Few studies have examined changes in demography and life history of individual species as a result of fishing, and nearly all of these have examined fishery target species [6][10]. Findings commonly show that fishing directly reduces longevity, mean and maximum size, and the size and age at maturation and sex change of targeted fishery species. A number of studies have examined spatial variability in demography and life-history of non-target reef fish, but these studies have generally focused on the influence of large-scale geography or environmental factors such as temperature [11][16]. Indirect effects of fishing on demographic patterns of non-target species have been generally neglected (but see [17], [18]), in part because detecting such changes can be difficult, especially in systems that have experienced significant changes in community structure as a result of overexploitation.

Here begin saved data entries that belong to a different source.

import Summits.QuantumFields.YangMills.Theorems.ColdStartUniversalityUniformColdStartMixingNearUniformLoopStrings
import Summits.QuantumFields.YangMills.Theorems.ColdStartUniversalityLatticeLangevinWilsonLogSobolev
import HarnessLib

/-!
# Route `ColdStartUniversality` (fixed-cut-off package): the transport–entropy bounds at EVERY coupling `β'`, UNCONDITIONALLY — with the
# Holley–Stroock log-Sobolev constant `ρ = ½·e^(−4|β'|·#𝒫)` (the honest all-coupling witness)

Helper file (seat `ym-line-csu-p1`, g28; `--supports stmt-QuantumFields-24809`).  The `ρ`-parametric statements of `…MacroscopicMixingOfLogSobolev` /
`…NearUniformLoopStrings` take a log-Sobolev inequality as HYPOTHESIS.  At every FIXED cut-off that hypothesis is a theorem with the (volume- and
coupling-catastrophic) Holley–Stroock constant `ρ_HS = ½e^(−4|β'|#𝒫)` (g22 `wilson_generatorLogSobolev_explicit`), so the conclusions hold
UNCONDITIONALLY at every `(L, β')`:
* ★★ `wilson_coldStart_loopAverage_allCoupling` — `|E W̄(U_(2+u)) − ∫W̄ dμ_(β')| ≤ e^(−2ρ_HS u)·(R+T)·√(48(366|β'|+3)/ρ_HS)`;
* ★★ `wilson_coldStart_loopString_allCoupling` — the same for loop strings with `Σ_k(R_k+T_k)`;
* ★★ `wilson_coldStart_actionDensity_allCoupling` — `|E S_W(U_(2+u))/#𝒫 − μ(S_W/#𝒫)| ≤ e^(−2ρ_HS u)·√(64·B_L/(#𝒫·2ρ_HS))`.
READING (planner-facing, honest): the (ULS)-conditional near-uniform theorems (`nearUniform_…_of_uniformLogSobolev`) are therefore NON-VACUOUS at
every cut-off — what (ULS) asserts is not the existence of SOME log-Sobolev constant (here: `ρ_HS ≍ e^(−12β'_K L_K³)`, a threshold super-exponential in
the number of plaquettes, the BC5-type witness of weakness already recorded by g22/g27) but its SIZE `c·ε_K`.  Inside the window `|β'| < 1/12` use the
Bakry–Émery files instead (`ρ = (1−12|β'|)/2`, volume-free).  FIXED cut-off; nothing K-uniform; 24809 ASIDE not restated; no crux, rung or summit
statement is proved; the Yang–Mills mass gap is NOT proved.  THEOREMS ONLY, no definition, no sorry.
[cite: BakryGentilLedoux2014, Prop. 5.7.1 and Prop. 5.1.6]
-/

set_option autoImplicit false

noncomputable section

namespace Summit.QuantumFields.YangMills.Theorems.ColdStartUniversality

open MeasureTheory ProbabilityTheory Finset Filter Set InformationTheory
open scoped BigOperators NNReal ENNReal Topology Matrix
open Literature.Probability.Process Literature.MathematicalPhysics.QuantumFieldTheory
open Literature.MathematicalPhysics.QuantumLattice (fundamentalRep fundamentalLatticeRep continuous_fundamentalRep)

variable {L : ℕ} [NeZero L]

/-- `0 < ρ_HS = ½e^(−4|β'|#𝒫)`. [folklore] -/
theorem holleyStroockConst_pos (L : ℕ) [NeZero L] (β' : ℝ) : 0 < (1 / 2 * Real.exp (-(|β'| * (4 * (Fintype.card (Plaquette 3 L) : ℝ))))) := by positivity

/-- ★★ **All-coupling cold-start equilibration of the spatially averaged Wilson loop** (every `L`, EVERY `β'`, `R + T > 0`, every deterministic start,
every solution, `u ≥ 0`): `|E W̄(U_(2+u)) − ∫W̄ dμ_(β')| ≤ e^(−2ρ_HS u)·(R+T)·√(48(366|β'|+3)/ρ_HS)`, `ρ_HS = ½e^(−4|β'|#𝒫)`.
[cite: BakryGentilLedoux2014, Prop. 5.7.1 and Prop. 5.1.6] -/
theorem wilson_coldStart_loopAverage_allCoupling (L : ℕ) [NeZero L] (β' : ℝ) (i j : Fin 3) (R T : ℕ) (hRT : 0 < R + T)
    (z : (GaugeConfig 3 L (Matrix.specialUnitaryGroup (Fin 2) ℂ)))
    {Ω : Type} [MeasurableSpace Ω] {P : Measure Ω} [IsProbabilityMeasure P]
    {W : ℝ≥0 → Ω → (Edge 3 L × NoiseIdx 2 → ℝ)} (hW : IsFlatBrownian W P)
    {U : ℝ≥0 → Ω → (GaugeConfig 3 L (Matrix.specialUnitaryGroup (Fin 2) ℂ))} (hU0 : ∀ ω, U 0 ω = z)
    (hU : (latticeLangevinDynamics (fundamentalLatticeRep 2) β').IsSolution (fundamentalRep (Fin 2)) hW.natFiltration P W U)
    (u : ℝ≥0) :
    |(∫ ω, (((Fintype.card (Site 3 L) : ℝ))⁻¹ * ∑ x : Site 3 L, wilsonLoop (fundamentalRep (Fin 2)) x i j R T (U ((2 : ℝ≥0) + u) ω)) ∂P) - ∫ V, (((Fintype.card (Site 3 L) : ℝ))⁻¹ * ∑ x : Site 3 L, wilsonLoop (fundamentalRep (Fin 2)) x i j R T V) ∂(wilsonMeasure (d := 3) (L := L) (fundamentalRep (Fin 2)) β')| ≤
      Real.exp (-(2 * (1 / 2 * Real.exp (-(|β'| * (4 * (Fintype.card (Plaquette 3 L) : ℝ)))))) * u) * (((R : ℝ) + T) * Real.sqrt (48 * (366 * |β'| + 3) / (1 / 2 * Real.exp (-(|β'| * (4 * (Fintype.card (Plaquette 3 L) : ℝ))))))) :=
  wilson_coldStart_loopAverage_le_coupling_of_logSobolev L β' i j (holleyStroockConst_pos L β') R T hRT z
    (fun f hf => wilson_generatorLogSobolev_explicit L β' f hf) hW hU0 hU u

/-- ★★ **All-coupling cold-start equilibration of loop strings** (every `L`, EVERY `β'`, `Σ_k(R_k+T_k) > 0`):
`|E ∏_k W̄_k(U_(2+u)) − ∫∏_k W̄_k dμ_(β')| ≤ e^(−2ρ_HS u)·(Σ_k(R_k+T_k))·√(48(366|β'|+3)/ρ_HS)`. [cite: BakryGentilLedoux2014, Prop. 5.7.1 and Prop. 5.1.6] -/
theorem wilson_coldStart_loopString_allCoupling (L : ℕ) [NeZero L] (β' : ℝ) (m : ℕ) (i j : Fin m → Fin 3) (R T : Fin m → ℕ)
    (hRT : 0 < ∑ k, (R k + T k)) (z : (GaugeConfig 3 L (Matrix.specialUnitaryGroup (Fin 2) ℂ)))
    {Ω : Type} [MeasurableSpace Ω] {P : Measure Ω} [IsProbabilityMeasure P]
    {W : ℝ≥0 → Ω → (Edge 3 L × NoiseIdx 2 → ℝ)} (hW : IsFlatBrownian W P)
    {U : ℝ≥0 → Ω → (GaugeConfig 3 L (Matrix.specialUnitaryGroup (Fin 2) ℂ))} (hU0 : ∀ ω, U 0 ω = z)
    (hU : (latticeLangevinDynamics (fundamentalLatticeRep 2) β').IsSolution (fundamentalRep (Fin 2)) hW.natFiltration P W U)
    (u : ℝ≥0) :
    |(∫ ω, (∏ k : Fin m, (((Fintype.card (Site 3 L) : ℝ))⁻¹ * ∑ x : Site 3 L, wilsonLoop (fundamentalRep (Fin 2)) x (i k) (j k) (R k) (T k) (U ((2 : ℝ≥0) + u) ω))) ∂P) - ∫ V, (∏ k : Fin m, (((Fintype.card (Site 3 L) : ℝ))⁻¹ * ∑ x : Site 3 L, wilsonLoop (fundamentalRep (Fin 2)) x (i k) (j k) (R k) (T k) V)) ∂(wilsonMeasure (d := 3) (L := L) (fundamentalRep (Fin 2)) β')| ≤
      Real.exp (-(2 * (1 / 2 * Real.exp (-(|β'| * (4 * (Fintype.card (Plaquette 3 L) : ℝ)))))) * u) * ((∑ k : Fin m, ((R k : ℝ) + T k)) * Real.sqrt (48 * (366 * |β'| + 3) / (1 / 2 * Real.exp (-(|β'| * (4 * (Fintype.card (Plaquette 3 L) : ℝ))))))) :=
  wilson_coldStart_loopString_le_coupling_of_logSobolev L β' m i j (holleyStroockConst_pos L β') R T hRT z
    (fun f hf => wilson_generatorLogSobolev_explicit L β' f hf) hW hU0 hU u

/-- ★★ **All-coupling cold-start equilibration of the action density** (every `L`, EVERY `β'`):
`|E S_W(U_(2+u))/#𝒫 − ∫S_W/#𝒫 dμ_(β')| ≤ e^(−2ρ_HS u)·√(64·B_L/(#𝒫·2ρ_HS))`, `B_L = 366|β'|L³ + 3log(3/2)L³ + log 2`.
[cite: BakryGentilLedoux2014, Prop. 5.7.1 and Prop. 5.1.6] -/
theorem wilson_coldStart_actionDensity_allCoupling (L : ℕ) [NeZero L] (β' : ℝ)
    (z : (GaugeConfig 3 L (Matrix.specialUnitaryGroup (Fin 2) ℂ)))
    {Ω : Type} [MeasurableSpace Ω] {P : Measure Ω} [IsProbabilityMeasure P]
    {W : ℝ≥0 → Ω → (Edge 3 L × NoiseIdx 2 → ℝ)} (hW : IsFlatBrownian W P)
    {U : ℝ≥0 → Ω → (GaugeConfig 3 L (Matrix.specialUnitaryGroup (Fin 2) ℂ))} (hU0 : ∀ ω, U 0 ω = z)
    (hU : (latticeLangevinDynamics (fundamentalLatticeRep 2) β').IsSolution (fundamentalRep (Fin 2)) hW.natFiltration P W U)
    (u : ℝ≥0) :
    |(∫ ω, wilsonAction (fundamentalRep (Fin 2)) (U ((2 : ℝ≥0) + u) ω) / (Fintype.card (Plaquette 3 L) : ℝ) ∂P) -
        ∫ V, wilsonAction (fundamentalRep (Fin 2)) V / (Fintype.card (Plaquette 3 L) : ℝ) ∂(wilsonMeasure (d := 3) (L := L) (fundamentalRep (Fin 2)) β')| ≤
      Real.exp (-(2 * (1 / 2 * Real.exp (-(|β'| * (4 * (Fintype.card (Plaquette 3 L) : ℝ)))))) * u) * Real.sqrt (64 * (366 * |β'| * (L : ℝ) ^ 3 + 3 * Real.log (3 / 2) * (L : ℝ) ^ 3 + Real.log 2) / ((Fintype.card (Plaquette 3 L) : ℝ) * (2 * (1 / 2 * Real.exp (-(|β'| * (4 * (Fintype.card (Plaquette 3 L) : ℝ)))))))) :=
  wilson_coldStart_actionDensity_le_exp_of_logSobolev L β' (holleyStroockConst_pos L β') z
    (fun f hf => wilson_generatorLogSobolev_explicit L β' f hf) hW hU0 hU u

end Summit.QuantumFields.YangMills.Theorems.ColdStartUniversality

Indirect effects can result from cascading effects of removal (or restoration) of top trophic groups. In most coral reef systems, top predators (e.g., sharks and larger groupers, snappers, and jacks) are often the most sought-after species in a fishery and therefore subject to the strongest fishing pressure. General ecological theory predicts that reductions in abundances of top predators should lead to reductions in rates of predation on lower trophic groups and ‘prey release,’ i.e. the increase in prey populations following reductions of predator density [4], [19], which may result in a classic trophic cascade. Trophic cascades are common in many ecosystems, but are less prevalent in marine environments. When present, trophic cascades often involve sea urchins or other echinoderms and specialist predators, and are generally more common in temperate than tropical regions [20][22]. The complexity of tropical marine food webs appears to reduce the prevalence of prominent trophic cascades, and there are few if any documented trophic cascades in coral reef fish assemblages ([19] but see [23], [24]). Even though numerical trophic cascades are rare in marine systems, indirect effects on demography or life histories of prey species may occur, and such indirect effects may have strong impacts throughout the community. For example, changes in species composition, size or longevity of grazers can strongly influence grazing rates, which can in turn influence abundance of some groups of algae that compete with corals for space on the reef [25][27].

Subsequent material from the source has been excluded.